*Exercise directions:* Every line in the listing below from the one with "-- measurability of" through the one with "(hfB.1.mono fun t ht => ht.memLp)" is to be reproduced exactly, both ends included; leave out the rest.

*Recorded data:*
/-! ## The four terms of the resolved balance, integrated in time -/

/-- **Time-integrated force cumulant bound** (Drivas–Eyink 2019, §2, proof of Lemma 1,
(Otherest2): `∫₀ᵀ‖τ_ℓ(u; f)‖₁ dt ≤ C″_G ℓ^{2σ} sup‖f‖_{L²B^σ_2} sup‖u‖_{L³B^σ_3}`; here for
the difference of pairings `∫₀ᵀ∫⟪f,u⟫ - ∫₀ᵀ∫⟪f̄,ū⟫` that the tree's balance produces, with the
explicit constant `2d M₁ (T + M₂³)^{1/2} ε^{2σ}`): the fixed-time bound
`Torus.abs_integral_inner_sub_integral_inner_vecConv_le_of_memBesovSup` is integrated by
Cauchy–Schwarz in time, the two Besov factors being a.e.-measurable in time by
`Literature.Analysis.FunctionSpaces.aemeasurable_eBesovSupSeminorm_slice`, and
`∫[f]² ≤ M₁²`, `∫[u]₂² ≤ T + M₂³`. [cite: DrivasEyink2019, §2, proof of Lemma 1, (Otherest2)] -/
theorem integral_inner_sub_integral_inner_vecConv_le {T σ ε : ℝ}
    {f u : ℝ → UnitAddTorus d → EuclideanSpace ℝ d} (hT : 0 < T) (hσ : 0 < σ) (hε : 0 < ε) (hε' : ε ≤ 1 / 4)
    (hfm : AEStronglyMeasurable (uncurry f) ((volume.restrict (Ioo 0 T)).prod volume))
    (hum : AEStronglyMeasurable (uncurry u) ((volume.restrict (Ioo 0 T)).prod volume))
    (hfB : MemLpBesovSup 2 σ 2 f volume (Ioo 0 T)) (huB : MemLpBesovSup 3 σ 3 u volume (Ioo 0 T))
    (hIA : IntegrableOn (fun s => ∫ x, ⟪f s x, u s x⟫) (Ioo 0 T))
    (hIB : IntegrableOn (fun s => ∫ x, ⟪Torus.vecConv (f s) (FunctionSpaces.Torus.kernel ε) x,
      Torus.vecConv (u s) (FunctionSpaces.Torus.kernel ε) x⟫) (Ioo 0 T))
    {M₁ M₂ : ℝ≥0} (hM₁ : eLpBesovSupNorm 2 σ 2 f volume (Ioo 0 T) ≤ M₁)
    (hM₂ : eLpBesovSupNorm 3 σ 3 u volume (Ioo 0 T) ≤ M₂) :
    (∫ s in Ioo 0 T, ∫ x, ⟪f s x, u s x⟫) -
        ∫ s in Ioo 0 T, ∫ x, ⟪Torus.vecConv (f s) (FunctionSpaces.Torus.kernel ε) x,
          Torus.vecConv (u s) (FunctionSpaces.Torus.kernel ε) x⟫ ≤
      2 * (Fintype.card d : ℝ) * (M₁ : ℝ) * Real.sqrt (T + (M₂ : ℝ) ^ 3) * ε ^ (2 * σ) := by
  set K : ℝ := 2 * (Fintype.card d : ℝ) with hK
  have hK0 : 0 ≤ K := by positivity
  have hKε : 0 ≤ K * ε ^ (2 * σ) := mul_nonneg hK0 (Real.rpow_nonneg hε.le _)
  set A : ℝ → ℝ := fun s => ∫ x, ⟪f s x, u s x⟫ with hA_def
  set B : ℝ → ℝ := fun s => ∫ x, ⟪Torus.vecConv (f s) (FunctionSpaces.Torus.kernel ε) x,
      Torus.vecConv (u s) (FunctionSpaces.Torus.kernel ε) x⟫ with hB_def
  set F : ℝ → ℝ≥0∞ := fun s => eBesovSupSeminorm σ 2 (f s) volume with hF_def
  set U : ℝ → ℝ≥0∞ := fun s => eBesovSupSeminorm σ 2 (u s) volume with hU_def
  -- a.e. pointwise cumulant bound
  have hpt : ∀ᵐ s ∂(volume.restrict (Ioo 0 T)),
      ENNReal.ofReal ‖A s - B s‖ ≤ ENNReal.ofReal (K * ε ^ (2 * σ)) * (F s * U s) := by
    filter_upwards [hfB.1, huB.1] with s hfs hus
    have hus2 : MemBesovSup σ 2 (u s) volume := memBesovSup_two_of_three hus
    have h := Torus.abs_integral_inner_sub_integral_inner_vecConv_le_of_memBesovSup hσ hfs hus2 hε hε'
    rw [Real.norm_eq_abs]
    calc ENNReal.ofReal |A s - B s|
        ≤ ENNReal.ofReal (K * ε ^ (2 * σ) * ((F s).toReal * (U s).toReal)) := by
          refine ENNReal.ofReal_le_ofReal (h.trans_eq ?_)
          rw [hK]; ring
      _ = ENNReal.ofReal (K * ε ^ (2 * σ)) * (F s * U s) := by
          rw [ENNReal.ofReal_mul hKε, ENNReal.ofReal_mul ENNReal.toReal_nonneg,
            ENNReal.ofReal_toReal hfs.2.ne, ENNReal.ofReal_toReal hus2.2.ne]
  -- measurability of the two Besov factors in time
  have hFm : AEMeasurable F (volume.restrict (Ioo 0 T)) :=
    aemeasurable_eBesovSupSeminorm_slice one_le_two ENNReal.ofNat_ne_top hfm
      (hfB.1.mono fun t ht => ht.memLp)
  have hUm : AEMeasurable U (volume.restrict (Ioo 0 T)) :=
    aemeasurable_eBesovSupSeminorm_slice one_le_two ENNReal.ofNat_ne_top hum
      (huB.1.mono fun t ht => ht.memLp.mono_exponent (by norm_num))
  -- Cauchy–Schwarz in time
  have hCS : ∫⁻ s in Ioo 0 T, F s * U s ≤ (M₁ : ℝ≥0∞) * (ENNReal.ofReal T + (M₂ : ℝ≥0∞) ^ 3) ^ (1 / 2 : ℝ) := by
    have h := ENNReal.lintegral_mul_le_Lp_mul_Lq (volume.restrict (Ioo 0 T)) Real.HolderConjugate.two_two hFm hUm
    have h2 : ∀ (G : ℝ → ℝ≥0∞), (∫⁻ s in Ioo 0 T, G s ^ (2 : ℝ)) = ∫⁻ s in Ioo 0 T, G s ^ 2 := fun G => by
      refine lintegral_congr fun s => ?_
      rw [show (2 : ℝ) = ((2 : ℕ) : ℝ) by norm_num, ENNReal.rpow_natCast]
    rw [h2, h2] at h
    refine h.trans (mul_le_mul' ?_ ?_)
    · calc (∫⁻ s in Ioo 0 T, F s ^ 2) ^ (1 / 2 : ℝ) ≤ ((M₁ : ℝ≥0∞) ^ 2) ^ (1 / 2 : ℝ) := by
            gcongr
            exact (lintegral_eBesovSupSeminorm_sq_le hfB).trans (by gcongr)
        _ = M₁ := ennreal_sq_rpow_half _
    · gcongr
      refine (lintegral_eBesovSupSeminorm_two_sq_le huB).trans ?_
      rw [Real.volume_Ioo, sub_zero]
      gcongr
  have hlin : ∫⁻ s in Ioo 0 T, ENNReal.ofReal ‖A s - B s‖ ≤
      ENNReal.ofReal (K * ε ^ (2 * σ)) * ((M₁ : ℝ≥0∞) * (ENNReal.ofReal T + (M₂ : ℝ≥0∞) ^ 3) ^ (1 / 2 : ℝ)) := by
    calc ∫⁻ s in Ioo 0 T, ENNReal.ofReal ‖A s - B s‖
        ≤ ∫⁻ s in Ioo 0 T, ENNReal.ofReal (K * ε ^ (2 * σ)) * (F s * U s) := lintegral_mono_ae hpt
      _ = ENNReal.ofReal (K * ε ^ (2 * σ)) * ∫⁻ s in Ioo 0 T, F s * U s :=
          lintegral_const_mul' _ _ ENNReal.ofReal_ne_top
      _ ≤ _ := by gcongr
  have hsum_ne : ENNReal.ofReal T + (M₂ : ℝ≥0∞) ^ 3 ≠ ⊤ :=
    ENNReal.add_ne_top.2 ⟨ENNReal.ofReal_ne_top, ENNReal.pow_ne_top ENNReal.coe_ne_top⟩
  have hfinR : ENNReal.ofReal (K * ε ^ (2 * σ)) * ((M₁ : ℝ≥0∞) * (ENNReal.ofReal T + (M₂ : ℝ≥0∞) ^ 3) ^ (1 / 2 : ℝ)) ≠ ⊤ :=
    ENNReal.mul_ne_top ENNReal.ofReal_ne_top
      (ENNReal.mul_ne_top ENNReal.coe_ne_top (ENNReal.rpow_ne_top_of_nonneg (by norm_num) hsum_ne))
  rw [← integral_sub hIA hIB]
  calc ∫ s in Ioo 0 T, (A s - B s) ≤ ‖∫ s in Ioo 0 T, (A s - B s)‖ := Real.le_norm_self _
    _ ≤ (∫⁻ s in Ioo 0 T, ENNReal.ofReal ‖A s - B s‖).toReal := norm_integral_le_lintegral_norm _
    _ ≤ (ENNReal.ofReal (K * ε ^ (2 * σ)) * ((M₁ : ℝ≥0∞) * (ENNReal.ofReal T + (M₂ : ℝ≥0∞) ^ 3) ^ (1 / 2 : ℝ))).toReal :=
        ENNReal.toReal_mono hfinR hlin
    _ = K * (M₁ : ℝ) * Real.sqrt (T + (M₂ : ℝ) ^ 3) * ε ^ (2 * σ) := by
        rw [ENNReal.toReal_mul, ENNReal.toReal_ofReal hKε, ENNReal.toReal_mul, ENNReal.coe_toReal,
          ← ENNReal.toReal_rpow, ENNReal.toReal_add ENNReal.ofReal_ne_top (ENNReal.pow_ne_top ENNReal.coe_ne_top),
          ENNReal.toReal_ofReal hT.le, ENNReal.toReal_pow, ENNReal.coe_toReal, Real.sqrt_eq_rpow]
        ring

*Result for this task:*
  -- measurability of the two Besov factors in time
  have hFm : AEMeasurable F (volume.restrict (Ioo 0 T)) :=
    aemeasurable_eBesovSupSeminorm_slice one_le_two ENNReal.ofNat_ne_top hfm
      (hfB.1.mono fun t ht => ht.memLp)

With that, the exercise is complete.